Students will begin by reading a background article (attached at the end of this lesson plan) on the impacts of flood events based on a local flood in Dutchess County in April 2007.  This can be given for homework the day before or done in class. 

Then, students will use data from 2 different floods to explore the changes that occur to streams during and after a flood.   Students will use the Hurricane Floyd data set as well as data from the April 2007 storm to understand the impact of a flood on local waterways, creating two different graphs based on these data.  Students should pay particular attention to the amount of time it takes different types of rivers to recover to normal flow after a storm of this magnitude.  There is also an extension that provides historical peak flow data from Wappinger Creek at Red Oaks Mill, giving students a chance to see the difference between the two storms and other historic flood events. 

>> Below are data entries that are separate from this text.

/-! ### The martingale -/

/-- **[LSW] Prop. 5.2/5.3 (`κ = 8/3`), localised**: for every nonempty `*`-hull `A` and `n`, the
stopped process `Mⁿ_t = Φ'_{A_{t∧Tₙ} - W_{t∧Tₙ}}(0)^{5/8}` (`locMart`) is a bounded `𝓕`-martingale of the
SLE_{8/3} driving Brownian motion. [cite: LawlerSchrammWerner2003Restriction, Prop. 5.2 and Prop. 5.3] -/
theorem martingale_locMart : Martingale (locMart hA hne n) brownianFiltration preWienerMeasure := by
  letI : MeasurableSpace C(ℝ≥0, ℝ) := borel _
  haveI : BorelSpace C(ℝ≥0, ℝ) := ⟨rfl⟩
  haveI := isProbabilityMeasure_preWienerMeasure'
  refine ⟨stronglyAdapted_locMart, fun i j hij ↦ ?_⟩
  have hm : brownianFiltration i ≤ (inferInstance : MeasurableSpace (ℝ≥0 → ℝ)) := brownianFiltration.le i
  haveI : IsFiniteMeasure (preWienerMeasure.trim hm) := isFiniteMeasure_trim hm
  refine (ae_eq_condExp_of_forall_setIntegral_eq hm (integrable_locMart j)
    (fun S _ _ ↦ (integrable_locMart i).integrableOn) (fun S hS _ ↦ ?_)
    ((stronglyAdapted_locMart i).aestronglyMeasurable)).symm
  have h0 := setIntegral_locMart_sub_eq_zero (hA := hA) (hne := hne) (n := n) hij hS
  rw [integral_sub (integrable_locMart j).integrableOn (integrable_locMart i).integrableOn, sub_eq_zero] at h0
  exact h0.symm

end LocMart

end Literature.Probability.RandomPlanarGeometry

Predictions from the 2007 Intergovernmental Panel on Climate Change (IPCC) indicate that large, flooding storms will increase in intensity in northeastern North America.   These types of storms could be hurricanes, nor’easters, blizzards and large storms in general.  It isn’t clear yet whether the frequency of hurricanes will change.  The number of hurricanes varies from year to year and ocean to ocean, but on average, there are about 6 hurricanes in the Atlantic Ocean each year.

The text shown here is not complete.